At the same time, the teams focused their efforts on maximizing the understanding of complex signals. Cloud 3 is also better at generating JSON, paving the way for new uses like natural language classification and sentiment analysis. Finally, the start-up has drastically reduced the problems caused by its somewhat extreme ethics policy. Cloud 3 should generate far fewer false positives and agree to respond to more requests while limiting the most toxic ones. The Anthropic Red team audited the model (according to the new US requirements) and the findings are very good. Cloud 3 will not significantly increase extreme risks (biological, cyber, etc.).
rising price
With Cloud 3, performance goes hand in hand with price. Haiku is accessible from $0.25 per million tokens for input and $1.25 for output. Sonnet inputs $3 per million tokens and outputs $15. And Opus has 15 dollars in input (one million tokens) and 75 dollars in output (yes, 75 dollars). For comparison, the classic version of GPT-4 costs 30 dollars in input (1 million tokens) and 60 dollars in output. With this price, Anthropic shows a high level of confidence in its latest fall.
Model |
input |
output |
---|---|---|
Haiku |
$0.25 / MTok |
$1.25 / MTok |
Sonnet |
$3 / MTok |
$15 / MTok |
Opus |
$15 / MTok |
$75 / MTok |
Claudius 2.1 |
$8 / MTok |
$24 / MTok |
Cloud 2.0 |
$8 / MTok |
$24 / MTok |
Cloud Instant |
$0.80 / MTok |
$2.40 / MTok |
GPT-4 |
$30.00 / MTok |
$60.00 / MTok |
In testing, Cloud 3 confirms its superiority over GPT-4
We were able to test Cloud 3 Opus in the Anthropic chat interface. In text generation and processing, Cloud 2 and Cloud 2.1 already have a significant lead over all proprietary LLMs on the market. With Cloud 3, Anthropic goes one step further and offers a semi-human model in its writing. The style is customizable as desired and offers previously unmatched lexical fields.
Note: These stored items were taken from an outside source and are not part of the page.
import Mathlib
import HarnessLib
import Summits.HubbardSuperconductivity.HubbardSuperconductivity.Theorems.KLProgrammeKLRegimeEnginePairTransferStep7AnalyticResolvedSizedKlTS8Pinned2SBSDGAll

/-!
# Route `KLProgramme` — ENGINE (stmt-HubbardSuperconductivity-20437 `KLRegimeEngineV17F2`), class #5 / row (X).2′ — cure «95v6» on the CHAIN OF RECORD (Pinned2SB spine), file 13 (layer Unguarded: pass-through):
# **`exists_isTransferPkg8_of_analytic_resolved_sized_klTS_pinned2sbSDG_unguarded`**
(cell gate-hubbard-kl, seat hubbard-kl-k3c1-p1 g28, technique «composed-map remainder propagation»; custodian of binder #4's chain 95v4/95v5)

WHY.  cure «95v6» of located #28 «(X)-M4-GRID-MAJORANT-SIX-LEG» (p1 g29, certificate ✓ p770325, OF RECORD ×3): binder #4's `M4` row is the `p = 2` grid-binomial majorant of `klmg_kernel4_le_gridBinomial`; read at the n-FLAT Gram constant `√6047` its `m′ = 3` summand loses the loop gain and forces `c₄ ≥ (16/15)·U·4ⁿ` (no home for n ≥ 42).  THIS CHAIN re-weights that ONE row at the running symbol's MASS Gram constant `γ = √(Λₙ·15367)` (`klmg_isGramBoundedR_gridSub_runningSymbol_decay`, …GridRunningGramDecay: `klSoftMass K n (Φ t) ≤ klIdxMass n n = 15367`, row 45's mass currency — the one the member-array majorant `hexportG` already uses), so that the `m′ = 3` summand is `≍ 15·15367·Λₙ·(U²/Λₙ)` n-FLAT and `M4 ≤ c₄·U` holds with `c₄` n-flat under (P1) (located #28's own «contrast» remark).  Everything else is byte-identical to 95v5; the ONLY code change is `Real.sqrt 6047 ^ (2m′−4) ↦ Real.sqrt (klScale klE0 n * 15367) ^ (2m′−4)` in the `M4` row (and, in the BudgetGrid layer, the Gram lemma discharging it).
THIS FILE refines `exists_isTransferPkg8_of_analytic_resolved_sized_klTS_pinned2sbSD_unguarded` (95v5, landed) by exactly that substitution; it is layered on the 95v6 file 12 exactly as its 95v5 twin is on 95v5's.
Plumbing; nothing about the model's sizes is asserted; every row is a producer HYPOTHESIS; nothing asserts (X).2′, (X), (c), K3, U₀, the window or superconductivity.  0 kit · 0 lit.
-/



noncomputable section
GPT-4 gives good results in text generation but the end result is still very close to robotic writing (numerous repetitions, logical connectors galore, etc.).
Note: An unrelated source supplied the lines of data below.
/-- The transition map is `C^∞` on its domain. [folklore] -/
theorem contMDiffAt_tubeTransition {q : (𝕊 2) × 𝔼 2} (hq : q ∈ tubeTransitionDom ν₁ ν₂) :
    ContMDiffAt I𝕋 I𝕋 ∞ (tubeTransition ν₁ ν₂) q :=
  (ν₂.contMDiffAt_toHomeo_symm hq).comp q (ν₁.contMDiffAt_toFun q)

/-- The transition map is differentiable at the points of the zero section. [folklore] -/
theorem mdifferentiableAt_tubeTransition (x : 𝕊 2) :
    MDifferentiableAt I𝕋 I𝕋 (tubeTransition ν₁ ν₂) (x, 0) :=
  (contMDiffAt_tubeTransition ν₁ ν₂ (mem_tubeTransitionDom_zero ν₁ ν₂ x)).mdifferentiableAt
    (by simp)

/-- **The differential of the transition map is injective** at the zero section. [folklore] -/
theorem injective_mfderiv_tubeTransition (x : 𝕊 2) :
    Injective (mfderiv I𝕋 I𝕋 (tubeTransition ν₁ ν₂) (x, 0)) := by
  have h1 := ((ν₁.contMDiffAt_toFun (x, 0)).mdifferentiableAt (by simp)).hasMFDerivAt
  have h2 := ((ν₂.contMDiffAt_toHomeo_symm (mem_tubeTransitionDom_zero ν₁ ν₂ x)).mdifferentiableAt
    (by simp)).hasMFDerivAt
  have hc := h2.comp ((x, (0 : 𝔼 2)) : (𝕊 2) × 𝔼 2) h1
  rw [show ν₂.toHomeo.symm ∘ ν₁.toFun = tubeTransition ν₁ ν₂ from rfl] at hc
  rw [hc.mfderiv]
  intro u v huv
  exact ν₁.injective_mfderiv_toFun _
    (ν₂.injective_mfderiv_toHomeo_symm (mem_tubeTransitionDom_zero ν₁ ν₂ x) huv)

/-- The **fibre derivative** `A(x) = ∂_w (pr₂ ∘ τ)(x, 0)` of the transition map along the zero
section: the linear part, in the fibre direction, of the change of tubular neighbourhood
(Kosinski (1993), III.(3.1): the vector bundle map underlying `ν₂⁻¹ ∘ ν₁`). [folklore] -/
def fibreDeriv (x : 𝕊 2) : 𝔼 2 →L[ℝ] 𝔼 2 :=
  fderiv ℝ (fun w : 𝔼 2 => (tubeTransition ν₁ ν₂ (x, w)).2) 0

/-- The fibre partial map `w ↦ τ (x, w)` is differentiable at `0`. [folklore] -/
theorem mdifferentiableAt_tubeTransition_fibre (x : 𝕊 2) :
    MDifferentiableAt 𝓘(ℝ, 𝔼 2) I𝕋 (fun w : 𝔼 2 => tubeTransition ν₁ ν₂ (x, w)) 0 := by
  have h : ContMDiffAt 𝓘(ℝ, 𝔼 2) I𝕋 ∞ (fun w : 𝔼 2 => tubeTransition ν₁ ν₂ (x, w)) 0 :=
    (contMDiffAt_tubeTransition ν₁ ν₂ (mem_tubeTransitionDom_zero ν₁ ν₂ x)).comp 0
      (contMDiffAt_const.prodMk contMDiffAt_id)
  exact h.mdifferentiableAt (by simp)

/-- The second component of the fibre partial derivative of `τ` is the fibre derivative.
[folklore] -/
theorem mfderiv_tubeTransition_fibre_snd (x : 𝕊 2) (v : 𝔼 2) :
    (mfderiv 𝓘(ℝ, 𝔼 2) I𝕋 (fun w : 𝔼 2 => tubeTransition ν₁ ν₂ (x, w)) 0 v).2 =
      fibreDeriv ν₁ ν₂ x v := by
  have hGd := mdifferentiableAt_tubeTransition_fibre ν₁ ν₂ x
  have hc := mfderiv_comp (0 : 𝔼 2) (mdifferentiableAt_snd (I := 𝓡 2) (I' := 𝓘(ℝ, 𝔼 2))) hGd
  rw [mfderiv_snd] at hc
  have hf : mfderiv 𝓘(ℝ, 𝔼 2) 𝓘(ℝ, 𝔼 2) (Prod.snd ∘ fun w : 𝔼 2 => tubeTransition ν₁ ν₂ (x, w)) 0 =
      fibreDeriv ν₁ ν₂ x := by
    rw [mfderiv_eq_fderiv]; rfl
  rw [← hf, hc]
  rfl

/-- **Block structure of the differential of the transition map at the zero section**:
`Dτ(x, 0) (ξ, v) = (ξ + β v, A(x) v)` — the second component is the fibre derivative.
[folklore] -/
theorem mfderiv_tubeTransition_snd (x : 𝕊 2) (u : TangentSpace I𝕋 ((x, (0 : 𝔼 2)) : (𝕊 2) × 𝔼 2)) :
    (mfderiv I𝕋 I𝕋 (tubeTransition ν₁ ν₂) (x, 0) u).2 = fibreDeriv ν₁ ν₂ x u.2 := by
  have hτ := mdifferentiableAt_tubeTransition ν₁ ν₂ x
  -- second component as the derivative of `pr₂ ∘ τ`
  have hc := mfderiv_comp ((x, (0 : 𝔼 2)) : (𝕊 2) × 𝔼 2)
    (mdifferentiableAt_snd (I := 𝓡 2) (I' := 𝓘(ℝ, 𝔼 2))) hτ
  rw [mfderiv_snd] at hc
  have h1 : (mfderiv I𝕋 I𝕋 (tubeTransition ν₁ ν₂) (x, 0) u).2 =
      mfderiv I𝕋 𝓘(ℝ, 𝔼 2) (Prod.snd ∘ tubeTransition ν₁ ν₂) (x, 0) u := by
    rw [hc]; rfl
  have hg : MDifferentiableAt I𝕋 𝓘(ℝ, 𝔼 2) (Prod.snd ∘ tubeTransition ν₁ ν₂) (x, 0) :=
    (mdifferentiableAt_snd (I := 𝓡 2) (I' := 𝓘(ℝ, 𝔼 2))).comp _ hτ
  have hdec := mfderiv_prod_eq_add_apply (v := u) hg
  have h2 : (fun z : 𝕊 2 =>
      (Prod.snd ∘ tubeTransition ν₁ ν₂) (z, ((x, (0 : 𝔼 2)) : (𝕊 2) × 𝔼 2).2)) =
      fun _ => (0 : 𝔼 2) := by
    funext z
    simp [tubeTransition_zero]
  rw [h2, mfderiv_const] at hdec
  rw [h1, hdec]
  have h0 : ∀ w : TangentSpace (𝓡 2) x,
      (0 : TangentSpace (𝓡 2) ((x, (0 : 𝔼 2)) : (𝕊 2) × 𝔼 2).1 →L[ℝ]
        TangentSpace 𝓘(ℝ, 𝔼 2) ((Prod.snd ∘ tubeTransition ν₁ ν₂)
          (((x, (0 : 𝔼 2)) : (𝕊 2) × 𝔼 2).1, ((x, (0 : 𝔼 2)) : (𝕊 2) × 𝔼 2).2))) w = 0 :=
    fun w => rfl
  erw [h0, zero_add, mfderiv_eq_fderiv]
  rfl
In code generation, the cloud is really catching up to GPT-4. Anthropic’s model offers secure code that is nearly as efficient as GPT-4. Code is more readable and better commented, which facilitates debugging and future revisions. In short, the cloud provides secure leverage code, which according to our various tests is more readable but slightly less optimized than that produced by GPT-4.
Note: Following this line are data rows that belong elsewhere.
import Literature.Probability.RandomPlanarGeometry.LoewnerThrChain
import HarnessLib

/-!
# The conformal image of a chordal Loewner trace is the trace of the through-swallow image chain

Topic `Probability/RandomPlanarGeometry`; theorems only (crux `stmt-CriticalPhenomena-0698`, stub
`stub_isLocal`, (D) of the through-swallow programme of the locality of SLE₆: G. F. Lawler (2005),
§6.3 Thm. 6.13 — `γ*(t) = Φ ∘ γ(t)` is, after the capacity time change, the curve generating the
Loewner chain of `U*`, THROUGH the finitely many instants at which the hull swallows whole pieces of
`A`; Lawler–Schramm–Werner (2003), §5). The analogue of `LoewnerImageTip` with "alive at `β`" replaced
by "the remaining hull `A ∖ K̂_t` is closed for `t ≤ β` and takes finitely many values on `[0, β]`, and
the curve avoids `A` on `[0, β]`":

* `invFunOn_map_thrImageDriverC` — **the inverse image Loewner map through the original one**: for
  `t < β` and `w ∈ ℍ`, `(ĝ_{σ t})⁻¹(w) = E_A(g_t⁻¹(Φ_{B_t}⁻¹(w − U*_t) + W_t))` with
  `B_t = thrSlidHull W A t = g_t(A ∖ K̂_t) − W_t` (`map_thrImageDriverC_eq` at a horizon between `t`
  and the swallowing time of the point, nested horizons `thrImageDriverC_eq_of_le`, locality of the
  chain in the driver `Loewner.domain_eq_of_eqOn`);
* `tendsto_thr_preimagePoint` — `Φ_{B_t}⁻¹(w − U*_t) + W_t → W_t` within `ℍ` as `w → U*_t`;
* **`thr_apply_clockC_eq_of_finite`** — if the chain of `W` is generated by `γ` and the
  chain of a continuous `U'` equal to `U* ∘ τ` up to `σ β₂` (`β₂ < β`) is generated by `γ̂`, then
  `γ̂ (σ t) = E_A (γ t)` for every `t ≤ β₂` (both tips are limits of the inverse maps at the driving
  values within `ℍ`, `IsGeneratedByCurve.tendsto_invFunOn_map`).
-/

noncomputable section

open Set Filter Topology Function Complex Metric MeasureTheory
open UpperHalfPlane (upperHalfPlaneSet isOpen_upperHalfPlaneSet)
open scoped NNReal

namespace Literature.Probability.RandomPlanarGeometry

namespace Loewner

variable {W : ℝ≥0 → ℝ} {A : Set ℂ}

/-! ### The inverse image Loewner map through the original one -/

/-- The point of the original chain over an image point `w ∈ ℍ` at time `t`:
`x(w) = Φ_{B_t}⁻¹(w − U*_t) + W_t` lies over `ℍ ∖ B_t` (`B_t` the through-swallow slid hull).
[folklore] -/
theorem thr_preimagePoint_mem (hW : Continuous W) (hA : IsStarHull A) {t : ℝ≥0}
    (hclt : IsClosed (remHull W A t)) {w : ℂ} (hw : w ∈ upperHalfPlaneSet) :
    ((starRMap (thrSlidHull W A t) (isStarHull_thrSlidHull hW hA hclt)).symm
        (w - thrImageDriver W A t)) ∈ upperHalfPlaneSet \ thrSlidHull W A t := by
  refine (starRMap _ _).symm.mapsTo ?_
  show 0 < (w - (thrImageDriver W A t : ℂ)).im
  rw [sub_im, ofReal_im, sub_zero]; exact hw

section Tip

variable (hW : Continuous W) (hW0 : W 0 = 0) (hA : IsStarHull A) {β : ℝ≥0}
  (hcl : ∀ t ≤ β, IsClosed (remHull W A t)) (hfin : (remHull W A '' Icc 0 β).Finite)
include hW hA hcl hfin

include hW0 in
/-- **The inverse through-swallow image Loewner map through the original one**: for `t < β` and
`w ∈ ℍ`, `(ĝ_{σ t})⁻¹(w) = E_A(g_t⁻¹(Φ_{B_t}⁻¹(w − U*_t) + W_t))`, the inverses read as
`Function.invFunOn` on the Loewner domains (the point over `w` is alive only shortly after `t`: its
image map is read through a horizon between `t` and its swallowing time, `map_thrImageDriverC_eq`,
and transferred by the locality of the chain in the driver). [cite: Lawler2005, §6.3 Thm. 6.13 (Φ_t = g*_t ∘ Φ ∘ g_t⁻¹); LawlerSchrammWerner2003Restriction, §5] -/
theorem invFunOn_map_thrImageDriverC {t : ℝ≥0} (ht : t < β) {w : ℂ} (hw : w ∈ upperHalfPlaneSet) :
    invFunOn (map (thrImageDriverC W A β) (thrClockC W A t)) (domain (thrImageDriverC W A β) (thrClockC W A t)) w =
      starMap A (invFunOn (map W t) (domain W t)
        ((starRMap (thrSlidHull W A t) (isStarHull_thrSlidHull hW hA (hcl t ht.le))).symm
          (w - thrImageDriver W A t) + W t)) := by
  have hint := integrableOn_thrClockRate hW hA hcl hfin
  set B := thrSlidHull W A t with hBdef
  have hB : IsStarHull B := isStarHull_thrSlidHull hW hA (hcl t ht.le)
  set ΦB := starRMap B hB with hΦB
  set q : ℝ≥0 := thrClockC W A t with hqdef
  set c : ℝ := thrImageDriver W A t with hcdef
  -- the preimage point and the original point
  set y := ΦB.symm (w - c) with hydef
  have hy : y ∈ upperHalfPlaneSet \ B := thr_preimagePoint_mem hW hA (hcl t ht.le) hw
  set x := y + W t with hxdef
  have hx : x ∈ upperHalfPlaneSet := by
    show 0 < (y + (W t : ℂ)).im
    rw [add_im, ofReal_im, add_zero]; exact hy.1
  set z := invFunOn (map W t) (domain W t) x with hzdef
  have hex : ∃ z' ∈ domain W t, map W t z' = x := (surjOn_map hW t) hx
  have hzdom : z ∈ domain W t := invFunOn_mem hex
  have hzeq : map W t z = x := invFunOn_eq hex
  obtain ⟨hzH, hzt⟩ := (mem_domain_iff W t z).1 hzdom
  have hyz : map W t z - W t = y := by rw [hzeq, hxdef, add_sub_cancel_right]
  have hzA : z ∉ A := fun hzA ↦ hy.2 ⟨z, (mem_remHull_iff hA hzA).2 hzt, hyz⟩
  have hz0 : z ≠ 0 := fun h ↦ by
    have h' : 0 < z.im := hzH
    rw [h, Complex.zero_im] at h'
    exact lt_irrefl _ h'
  -- a horizon between `t` and the swallowing time of `z`, below `β`
  obtain ⟨β', htβ', hβ'β, hzβ'⟩ := exists_horizon (W := W) hzt ht
  have hcl' : ∀ s ≤ β', IsClosed (remHull W A s) := fun s hs ↦ hcl s (hs.trans hβ'β)
  have hfin' : (remHull W A '' Icc 0 β').Finite := hfin.subset (image_mono (Icc_subset_Icc_right hβ'β))
  have hint' := integrableOn_thrClockRate hW hA hcl' hfin'
  -- clock facts at the horizon `β'`
  have htI : (t : ℝ) ∈ Icc (0 : ℝ) β' := ⟨t.coe_nonneg, NNReal.coe_le_coe.2 htβ'.le⟩
  have hqσ : (q : ℝ) = thrClock W A t := coe_thrClockC hint ht.le
  have hq' : (q : ℝ) < thrClock W A β' := by
    rw [hqσ]
    exact strictMonoOn_thrClock hint' htI ⟨β'.coe_nonneg, le_rfl⟩ (NNReal.coe_lt_coe.2 htβ')
  have hτ' : (thrClockInv W A β' q).toNNReal = t := by
    rw [hqσ, thrClockInv_thrClock hint' htI, Real.toNNReal_coe]
  -- the image point `E_A z` is in the image domain and is sent to `w`
  have hEz : thrImageFlow W A 0 z = starMap A z := thrImageFlow_zero hW hW0 hA hz0
  have hEzH : 0 < (starMap A z).im := starMap_mem_of_mem_diff hA ⟨hzH, hzA⟩
  have hmem' : starMap A z ∈ domain (thrImageDriverC W A β') q := by
    have := thrImageFlow_zero_mem_domain hW hW0 hA hcl' hfin' hzH hzA hzβ' hq' (by rw [hEz]; exact hEzH)
    rwa [hEz] at this
  have hmap' : map (thrImageDriverC W A β') q (starMap A z) = w := by
    have h1 := map_thrImageDriverC_eq hW hW0 hA hcl' hfin' hzH hzA hzβ' hq'
    rw [hEz] at h1
    rw [h1, thrImageFlowC_apply, hτ', thrImageFlow_eq_starMap_add]
    have hwc : w - (c : ℂ) ∈ upperHalfPlaneSet := by
      show 0 < (w - (c : ℂ)).im
      rw [sub_im, ofReal_im, sub_zero]; exact hw
    rw [hyz, starMap_of_mem_diff hB hy, hydef, ConformalEquiv.apply_symm_apply _ hwc, hcdef, sub_add_cancel]
  -- transfer to the horizon `β` (locality of the chain in the driver)
  have hUc := continuous_thrImageDriverC hW hW0 hA hcl hfin
  have hUc' := continuous_thrImageDriverC hW hW0 hA hcl' hfin'
  have heqd : ∀ s, s ≤ q → thrImageDriverC W A β' s = thrImageDriverC W A β s := fun s hs ↦ by
    have hsI : (s : ℝ) ∈ Icc (0 : ℝ) (thrClock W A β') :=
      ⟨s.coe_nonneg, (NNReal.coe_le_coe.2 hs).trans hq'.le⟩
    have := thrImageDriverC_eq_of_le hW hA hcl hfin hβ'β hsI
    rwa [Real.toNNReal_coe] at this
  have hdom : domain (thrImageDriverC W A β) q = domain (thrImageDriverC W A β') q :=
    Loewner.domain_eq_of_eqOn hUc' hUc heqd
  have hmem : starMap A z ∈ domain (thrImageDriverC W A β) q := by rw [hdom]; exact hmem'
  have hmap : map (thrImageDriverC W A β) q (starMap A z) = w := by
    rw [Loewner.map_eq_of_eqOn hUc' hUc heqd ((mem_domain_iff _ _ _).1 hmem').2 le_rfl]
    exact hmap'
  -- conclude by injectivity of the image map on its domain
  have hex'' : ∃ z' ∈ domain (thrImageDriverC W A β) q, map (thrImageDriverC W A β) q z' = w :=
    ⟨_, hmem, hmap⟩
  exact (injOn_map hUc q) (invFunOn_mem hex'') hmem ((invFunOn_eq hex'').trans hmap.symm)

omit hfin in
/-- **`x(w) → W_t` within `ℍ` as `w → U*_t` within `ℍ`** (`Φ_B⁻¹ → 0` at `0`,
`tendsto_starRMap_symm_nhdsWithin_zero`). [folklore] -/
theorem tendsto_thr_preimagePoint {t : ℝ≥0} (ht : t ≤ β) :
    Tendsto (fun w : ℂ ↦ (starRMap (thrSlidHull W A t)
        (isStarHull_thrSlidHull hW hA (hcl t ht))).symm (w - thrImageDriver W A t) + W t)
      (𝓝[upperHalfPlaneSet] (thrImageDriver W A t : ℂ)) (𝓝[upperHalfPlaneSet] (W t : ℂ)) := by
  set B := thrSlidHull W A t with hBdef
  have hB : IsStarHull B := isStarHull_thrSlidHull hW hA (hcl t ht)
  set c : ℝ := thrImageDriver W A t with hcdef
  -- `w - c → 0` within `ℍ`
  have h1 : Tendsto (fun w : ℂ ↦ w - (c : ℂ)) (𝓝[upperHalfPlaneSet] (c : ℂ))
      (𝓝[upperHalfPlaneSet] 0) := by
    refine tendsto_nhdsWithin_iff.2 ⟨?_, eventually_nhdsWithin_of_forall fun w hw ↦ ?_⟩
    · have : Tendsto (fun w : ℂ ↦ w - (c : ℂ)) (𝓝 (c : ℂ)) (𝓝 ((c : ℂ) - c)) :=
        (continuous_sub_right (c : ℂ)).tendsto (c : ℂ)
      rw [sub_self] at this
      exact this.mono_left nhdsWithin_le_nhds
    · show 0 < (w - (c : ℂ)).im
      rw [sub_im, ofReal_im, sub_zero]; exact hw
  -- `Φ_B⁻¹ → 0` within `ℍ`, with values in `ℍ`
  have h2 : Tendsto (starRMap B hB).symm (𝓝[upperHalfPlaneSet] 0) (𝓝[upperHalfPlaneSet] 0) :=
    tendsto_nhdsWithin_iff.2 ⟨tendsto_starRMap_symm_nhdsWithin_zero hB,
      eventually_nhdsWithin_of_forall fun w hw ↦ ((starRMap B hB).symm.mapsTo hw).1⟩
  -- add `W_t`
  have h3 : Tendsto (fun y : ℂ ↦ y + (W t : ℂ)) (𝓝[upperHalfPlaneSet] 0)
      (𝓝[upperHalfPlaneSet] (W t : ℂ)) := by
    refine tendsto_nhdsWithin_iff.2 ⟨?_, eventually_nhdsWithin_of_forall fun y hy ↦ ?_⟩
    · have : Tendsto (fun y : ℂ ↦ y + (W t : ℂ)) (𝓝 0) (𝓝 ((0 : ℂ) + W t)) :=
        (continuous_add_const (W t : ℂ)).tendsto (0 : ℂ)
      rw [zero_add] at this
      exact this.mono_left nhdsWithin_le_nhds
    · show 0 < (y + (W t : ℂ)).im
      rw [add_im, ofReal_im, add_zero]; exact hy
  exact h3.comp (h2.comp h1)

end Tip

/-! ### The image of the trace is the trace of the through-swallow image chain -/

/-- **(D) The image of the trace is the trace of the through-swallow image chain.** Let `W` be
continuous from `0`, `A` a nonempty `*`-hull, `β₂ < β` horizons such that the remaining hull
`A ∖ K̂_t` is closed for `t ≤ β` (clusterwise swallowing) and takes finitely many values on `[0, β]`,
the chain of `W` generated by `γ` with `γ` avoiding `A` on `[0, β]`, and the chain of a continuous `U'`
equal to the through-swallow image driver `U* ∘ τ = thrImageDriverC W A β` up to `σ β₂` generated by
`γ̂`. Then `γ̂ (σ t) = E_A (γ t)` for every `t ≤ β₂`: both tips are limits of the inverse maps at the
driving values within `ℍ` (`IsGeneratedByCurve.tendsto_invFunOn_map`), the inverse maps are
intertwined by `E_A` and `x(·)` (`invFunOn_map_thrImageDriverC`), and `x(w) → W_t` within `ℍ`
(`tendsto_thr_preimagePoint`). [cite: Lawler2005, §6.3 Thm. 6.13 (γ* = Φ ∘ γ after the time change); LawlerSchrammWerner2003Restriction, §5] -/
theorem thr_apply_clockC_eq_of_finite (hW : Continuous W) (hW0 : W 0 = 0)
    (hA : IsStarHull A) (_hne : A.Nonempty) {β β₂ : ℝ≥0} (hβ₂ : β₂ < β)
    (hcl : ∀ t ≤ β, IsClosed (remHull W A t)) (hfin : (remHull W A '' Icc 0 β).Finite)
    {γ : ℝ≥0 → ℂ} (hγ : IsGeneratedByCurve W γ) (hγA : ∀ t ≤ β, γ t ∉ A)
    {U' : ℝ≥0 → ℝ} (hU' : Continuous U')
    (hagree : ∀ s, s ≤ thrClockC W A β₂ → U' s = thrImageDriverC W A β s)
    {γ' : ℝ≥0 → ℂ} (hγ' : IsGeneratedByCurve U' γ') (t : ℝ≥0) (ht : t ≤ β₂) :
    γ' (thrClockC W A t) = starMap A (γ t) := by
  have hint := integrableOn_thrClockRate hW hA hcl hfin
  have hUc := continuous_thrImageDriverC hW hW0 hA hcl hfin
  have htβ : t < β := lt_of_le_of_lt ht hβ₂
  set q := thrClockC W A t with hq
  have heq : ∀ s, s ≤ q → thrImageDriverC W A β s = U' s := fun s hs ↦
    (hagree s (hs.trans (thrClockC_mono hint ht hβ₂.le))).symm
  -- the driving value of `U'` at `q` is `U*_t`
  have hUq : U' q = thrImageDriver W A t := by
    rw [← heq q le_rfl, hq, thrImageDriverC_thrClockC hint htβ.le]
  -- tip of the `U'`-chain at `q`
  have htip' := hγ'.tendsto_invFunOn_map hU' q
  rw [hUq] at htip'
  -- the inverse `U'`-map is the inverse image map
  have hev : ∀ w ∈ upperHalfPlaneSet, invFunOn (map U' q) (domain U' q) w =
      starMap A (invFunOn (map W t) (domain W t)
        ((starRMap (thrSlidHull W A t) (isStarHull_thrSlidHull hW hA (hcl t htβ.le))).symm
          (w - thrImageDriver W A t) + W t)) := by
    intro w hw
    rw [Loewner.invFunOn_map_eq_of_eqOn hUc hU' heq hw, invFunOn_map_thrImageDriverC hW hW0 hA hcl hfin htβ hw]
  -- the composite limit
  have hγt : γ t ∉ A := hγA t htβ.le
  have hlim : Tendsto (fun w ↦ starMap A (invFunOn (map W t) (domain W t)
      ((starRMap (thrSlidHull W A t) (isStarHull_thrSlidHull hW hA (hcl t htβ.le))).symm
        (w - thrImageDriver W A t) + W t)))
      (𝓝[upperHalfPlaneSet] (thrImageDriver W A t : ℂ)) (𝓝 (starMap A (γ t))) := by
    have h1 := tendsto_thr_preimagePoint hW hA hcl htβ.le
    have h2 := (hγ.tendsto_invFunOn_map hW t).comp h1
    exact ((continuousAt_starMap hA (hγ.im_nonneg t) hγt).tendsto).comp h2
  have hlim' : Tendsto (invFunOn (map U' q) (domain U' q))
      (𝓝[upperHalfPlaneSet] (thrImageDriver W A t : ℂ)) (𝓝 (starMap A (γ t))) :=
    hlim.congr' (eventually_nhdsWithin_of_forall fun w hw ↦ (hev w hw).symm)
  haveI : (𝓝[upperHalfPlaneSet] ((thrImageDriver W A t : ℝ) : ℂ)).NeBot :=
    mem_closure_iff_nhdsWithin_neBot.1 (mem_closure_upperHalfPlaneSet_iff.2 (by rw [ofReal_im]))
  exact tendsto_nhds_unique htip' hlim'

end Loewner

end Literature.Probability.RandomPlanarGeometry

end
With its three versions – Haiku, Sonnet and Opus – Cloud 3 outperforms OpenAI’s GPT-4 in most benchmarks and comes close to true general artificial intelligence. The introduction of multimodality, although still behind the state of the art, opens up new perspectives of application. Handling extremely long contexts and improving comprehension of complex prompts increases its versatility. Despite the rising pricing policy, Anthropic shows unwavering confidence in its latest model.